* [Task brief]
The response must consist of the complete listing below, reproduced without alteration.

═════ Data for this task ═════

import Literature.AlgebraicGeometry.HodgeTheory.RealMultiplicationDivisorClasses
import Literature.AlgebraicGeometry.HodgeTheory.HodgeEndomorphismsHOneOfRiemann
import Literature.AlgebraicGeometry.HodgeTheory.AbelianVarietyHodgeHomFullness
import HarnessLib

/-!
# The pairing classes `b'_k 0 ⌣ b'_{k'} 1 - b'_k 1 ⌣ b'_{k'} 0` of two GLUED blocks of `H¹(A) ⊗ ℂ` in the same class are combinations of rational `(1,1)`-classes; crossed classes of two slots at blocks of the same class lie in `D¹ ⊗ ℂ`; classwise-invariant coefficient functions evaluate into `D• ⊗ ℂ` (Hazama 1983 §3, Murty 1988 Thm. 2 with `m = 1` — the invariant-theory half, degree two and gluing)

Family `hodge`, layer `Literature/AlgebraicGeometry/HodgeTheory`. Research context: cell `pub-hodge-ring2`
(HONEST FRAMING: research route conditional on HC_CM; not a corollary; Q11.4-sentence-2 already refuted in
dim ≥ 3), Literature lane, programme R6 (V. K. Murty 1988 Thm. 2, `m = 1`, fact-free), the CYCLE side — the
analogue of `RealMultiplicationDivisorClasses` (programme R2, colour = place) for blocks GLUED into classes
(colour = class). UNCONDITIONAL modulo the tree-light Betti hypotheses `hHD`, `hI`; theorems only; no named
fact (D-0026); no step towards a summit statement.

SETTING. `A` a complex abelian variety, `H = H¹(A(ℂ); ℚ)` with its weight-one Hodge structure, `ψ` a
polarization, `H ⊗ ℂ = ⊕_{k ∈ ι} T_k` ANY internal decomposition into two-dimensional blocks with bases
`b'_k = (b'_k 0 ∈ H^{1,0}, b'_k 1 ∈ H^{0,1})` and a class map `cls : ι → ι` such that (the output of
`TotallyRealMaxSubfieldHodgeLieAlgebra.exists_glued_adapted_blockBasis_of_isMurtyTypeWith_one` at `𝔤 = Lie Hg`):
(`hreach`) for every `k₀` and every trace-free `N` the operator `N` placed (in the bases `b'`) on the blocks of
the class of `k₀` lies in `Lie Hg ⊗ ℂ`; (`hglue`) every `X ∈ Lie Hg` has equal blocks at `k, k'` whenever
`cls k = cls k'`. In programme R2 (`End⁰(A)` a totally real field of degree `dim A`) the blocks are pairwise
`ψ_ℂ`-orthogonal; here they are NOT (the polarization need not be adapted to `K`), and the Casimir computation
of `RealMultiplicationDivisorClasses` is replaced by its glued form (§1).

MAIN RESULTS (all proved).
* §1 (generic linear algebra, any field) `GluedCasimir.isUnit_gram`, `GluedCasimir.sum_dual_eq_sum_blocks`,
  `GluedCasimir.pairing_eq_sum_gram_smul`: for a non-degenerate form `Ψ` with `Ψ(b_k 0, b_{k'} 0) =
  Ψ(b_k 1, b_{k'} 1) = 0`, `Φ(k,k') = Ψ(b_k 0, b_{k'} 1)` symmetric and `Ψ(b_k 1, b_{k'} 0) = -Φ(k', k)`, the
  GRAM MATRIX `Φ` is invertible, the Casimir contraction of an operator `Y` is
  `∑_{k,k''} Φ⁻¹(k,k'') (β(Y b_{k''} 0, b_k 1) - β(Y b_{k''} 1, b_k 0))`, and the pairing
  `β(b_{k₁} 0, b_{k₃} 1) - β(b_{k₁} 1, b_{k₃} 0) = ∑_{k₂} Φ(k₂,k₃) · Casimir(u_{k₁ k₂})` with `u_{k₁ k₂}` the
  elementary intertwiner `b_{k₂} r ↦ b_{k₁} r` (`RealPlaces.intertwiner _ _ k₁ k₂ 1`).
* §2 `casimirClass_mem_span_rational_oneOne_of_mem_span_endAlg` (the `ψ`-Casimir class `Λ(u)` of every
  `u ∈ End_Hdg(H¹) ⊗ ℂ` is a combination of RATIONAL `(1,1)`-classes — rational for `u = a ⊗ 1`, of type `(1,1)`
  by the glued block formula in ADAPTED bases, WITHOUT self-adjointness of `End_Hdg`),
  `intertwiner_one_mem_span_endAlg` (the elementary intertwiner between two blocks of the same class lies in
  `End_Hdg ⊗ ℂ`), `pairing_mem_span_rational_oneOne` (`b'_{k₁} 0 ⌣ b'_{k₃} 1 - b'_{k₁} 1 ⌣ b'_{k₃} 0 ∈ B¹(A) ⊗ ℂ`
  for `cls k₁ = cls k₃`), `theta_mem_span_rational_oneOne_of_glued` (`b'_k 0 ⌣ b'_k 1 ∈ B¹(A) ⊗ ℂ`).
* §3 `gluedLetters_cross_mem_span_rational_oneOne` (the crossed class of two slots at two blocks OF THE SAME
  CLASS lies in `D¹(B) ⊗ ℂ`: transport the second block to the first by the intertwiner, a combination of
  `(F^* ⊗ 1)`, `F ∈ End(A)`, i.e. of twisted slots `g_{j'} ≫ F`, then the tree's same-block lemma
  `rmLetters_cross_mem_span_rational_oneOne`), `sum_pairingTensor_smul_gluedLetters_mem`,
  `wordEval_gluedLetters_mem_divisorClassesSpan_of_classwise` (a coefficient function killed, slice by slice,
  by `E₀₁` and `h` placed at the positions of each CLASS evaluates into `Dᵖ(B) ⊗ ℂ`: the colourwise first
  fundamental theorem `mem_span_pairingTensor_of_colourwise` with colour = class).

## References

* [Hazama1983] F. Hazama, Tôhoku Math. J. 35 (1983) 303–308, Thm. (1.1), §3 pp. 305–306 (`p = 1`: the
  degree-two invariants; «the i-th component acts on `V_i ⊕ ⋯ ⊕ V_i` diagonally»).
  [cite: Hazama1983, Thm. (1.1) and §3 (pp. 305–306)]
* [Murty1988] V. Kumar Murty, Proc. AMS 104 (1988) 61–68, Thm. 2 (p. 67). [cite: Murty1988, Thm. 2 (p. 67)]
* [Ribet1983] K. A. Ribet, Amer. J. Math. 105 (1983), Thm. 0–1. [cite: Ribet1983, Thm. 0–1]
* [GoodmanWallachGTM255] R. Goodman, N. R. Wallach, GTM 255 (2009), §4.1.1, Thm. 5.3.3.
  [cite: GoodmanWallachGTM255, §4.1.1 and Thm. 5.3.3]
* [Gordon1997] B. B. Gordon, arXiv:alg-geom/9709030, §3. [cite: Gordon1997, §3]
* [DeligneMilne1982Tannakian] P. Deligne, J. S. Milne, LNM 900 (1982), §6 Thm. 6.20. [cite: DeligneMilne1982Tannakian, §6 Thm. 6.20]
* [VoisinHodgeI2002] C. Voisin, *Hodge Theory I* (2002), §7.1.1–7.1.2, §11.3.1. [cite: VoisinHodgeI2002, §7.1.2]
-/

noncomputable section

═════

* [Written answer]
import Literature.AlgebraicGeometry.HodgeTheory.RealMultiplicationDivisorClasses
import Literature.AlgebraicGeometry.HodgeTheory.HodgeEndomorphismsHOneOfRiemann
import Literature.AlgebraicGeometry.HodgeTheory.AbelianVarietyHodgeHomFullness
import HarnessLib

/-!
# The pairing classes `b'_k 0 ⌣ b'_{k'} 1 - b'_k 1 ⌣ b'_{k'} 0` of two GLUED blocks of `H¹(A) ⊗ ℂ` in the same class are combinations of rational `(1,1)`-classes; crossed classes of two slots at blocks of the same class lie in `D¹ ⊗ ℂ`; classwise-invariant coefficient functions evaluate into `D• ⊗ ℂ` (Hazama 1983 §3, Murty 1988 Thm. 2 with `m = 1` — the invariant-theory half, degree two and gluing)

Family `hodge`, layer `Literature/AlgebraicGeometry/HodgeTheory`. Research context: cell `pub-hodge-ring2`
(HONEST FRAMING: research route conditional on HC_CM; not a corollary; Q11.4-sentence-2 already refuted in
dim ≥ 3), Literature lane, programme R6 (V. K. Murty 1988 Thm. 2, `m = 1`, fact-free), the CYCLE side — the
analogue of `RealMultiplicationDivisorClasses` (programme R2, colour = place) for blocks GLUED into classes
(colour = class). UNCONDITIONAL modulo the tree-light Betti hypotheses `hHD`, `hI`; theorems only; no named
fact (D-0026); no step towards a summit statement.

SETTING. `A` a complex abelian variety, `H = H¹(A(ℂ); ℚ)` with its weight-one Hodge structure, `ψ` a
polarization, `H ⊗ ℂ = ⊕_{k ∈ ι} T_k` ANY internal decomposition into two-dimensional blocks with bases
`b'_k = (b'_k 0 ∈ H^{1,0}, b'_k 1 ∈ H^{0,1})` and a class map `cls : ι → ι` such that (the output of
`TotallyRealMaxSubfieldHodgeLieAlgebra.exists_glued_adapted_blockBasis_of_isMurtyTypeWith_one` at `𝔤 = Lie Hg`):
(`hreach`) for every `k₀` and every trace-free `N` the operator `N` placed (in the bases `b'`) on the blocks of
the class of `k₀` lies in `Lie Hg ⊗ ℂ`; (`hglue`) every `X ∈ Lie Hg` has equal blocks at `k, k'` whenever
`cls k = cls k'`. In programme R2 (`End⁰(A)` a totally real field of degree `dim A`) the blocks are pairwise
`ψ_ℂ`-orthogonal; here they are NOT (the polarization need not be adapted to `K`), and the Casimir computation
of `RealMultiplicationDivisorClasses` is replaced by its glued form (§1).

MAIN RESULTS (all proved).
* §1 (generic linear algebra, any field) `GluedCasimir.isUnit_gram`, `GluedCasimir.sum_dual_eq_sum_blocks`,
  `GluedCasimir.pairing_eq_sum_gram_smul`: for a non-degenerate form `Ψ` with `Ψ(b_k 0, b_{k'} 0) =
  Ψ(b_k 1, b_{k'} 1) = 0`, `Φ(k,k') = Ψ(b_k 0, b_{k'} 1)` symmetric and `Ψ(b_k 1, b_{k'} 0) = -Φ(k', k)`, the
  GRAM MATRIX `Φ` is invertible, the Casimir contraction of an operator `Y` is
  `∑_{k,k''} Φ⁻¹(k,k'') (β(Y b_{k''} 0, b_k 1) - β(Y b_{k''} 1, b_k 0))`, and the pairing
  `β(b_{k₁} 0, b_{k₃} 1) - β(b_{k₁} 1, b_{k₃} 0) = ∑_{k₂} Φ(k₂,k₃) · Casimir(u_{k₁ k₂})` with `u_{k₁ k₂}` the
  elementary intertwiner `b_{k₂} r ↦ b_{k₁} r` (`RealPlaces.intertwiner _ _ k₁ k₂ 1`).
* §2 `casimirClass_mem_span_rational_oneOne_of_mem_span_endAlg` (the `ψ`-Casimir class `Λ(u)` of every
  `u ∈ End_Hdg(H¹) ⊗ ℂ` is a combination of RATIONAL `(1,1)`-classes — rational for `u = a ⊗ 1`, of type `(1,1)`
  by the glued block formula in ADAPTED bases, WITHOUT self-adjointness of `End_Hdg`),
  `intertwiner_one_mem_span_endAlg` (the elementary intertwiner between two blocks of the same class lies in
  `End_Hdg ⊗ ℂ`), `pairing_mem_span_rational_oneOne` (`b'_{k₁} 0 ⌣ b'_{k₃} 1 - b'_{k₁} 1 ⌣ b'_{k₃} 0 ∈ B¹(A) ⊗ ℂ`
  for `cls k₁ = cls k₃`), `theta_mem_span_rational_oneOne_of_glued` (`b'_k 0 ⌣ b'_k 1 ∈ B¹(A) ⊗ ℂ`).
* §3 `gluedLetters_cross_mem_span_rational_oneOne` (the crossed class of two slots at two blocks OF THE SAME
  CLASS lies in `D¹(B) ⊗ ℂ`: transport the second block to the first by the intertwiner, a combination of
  `(F^* ⊗ 1)`, `F ∈ End(A)`, i.e. of twisted slots `g_{j'} ≫ F`, then the tree's same-block lemma
  `rmLetters_cross_mem_span_rational_oneOne`), `sum_pairingTensor_smul_gluedLetters_mem`,
  `wordEval_gluedLetters_mem_divisorClassesSpan_of_classwise` (a coefficient function killed, slice by slice,
  by `E₀₁` and `h` placed at the positions of each CLASS evaluates into `Dᵖ(B) ⊗ ℂ`: the colourwise first
  fundamental theorem `mem_span_pairingTensor_of_colourwise` with colour = class).

## References

* [Hazama1983] F. Hazama, Tôhoku Math. J. 35 (1983) 303–308, Thm. (1.1), §3 pp. 305–306 (`p = 1`: the
  degree-two invariants; «the i-th component acts on `V_i ⊕ ⋯ ⊕ V_i` diagonally»).
  [cite: Hazama1983, Thm. (1.1) and §3 (pp. 305–306)]
* [Murty1988] V. Kumar Murty, Proc. AMS 104 (1988) 61–68, Thm. 2 (p. 67). [cite: Murty1988, Thm. 2 (p. 67)]
* [Ribet1983] K. A. Ribet, Amer. J. Math. 105 (1983), Thm. 0–1. [cite: Ribet1983, Thm. 0–1]
* [GoodmanWallachGTM255] R. Goodman, N. R. Wallach, GTM 255 (2009), §4.1.1, Thm. 5.3.3.
  [cite: GoodmanWallachGTM255, §4.1.1 and Thm. 5.3.3]
* [Gordon1997] B. B. Gordon, arXiv:alg-geom/9709030, §3. [cite: Gordon1997, §3]
* [DeligneMilne1982Tannakian] P. Deligne, J. S. Milne, LNM 900 (1982), §6 Thm. 6.20. [cite: DeligneMilne1982Tannakian, §6 Thm. 6.20]
* [VoisinHodgeI2002] C. Voisin, *Hodge Theory I* (2002), §7.1.1–7.1.2, §11.3.1. [cite: VoisinHodgeI2002, §7.1.2]
-/

noncomputable section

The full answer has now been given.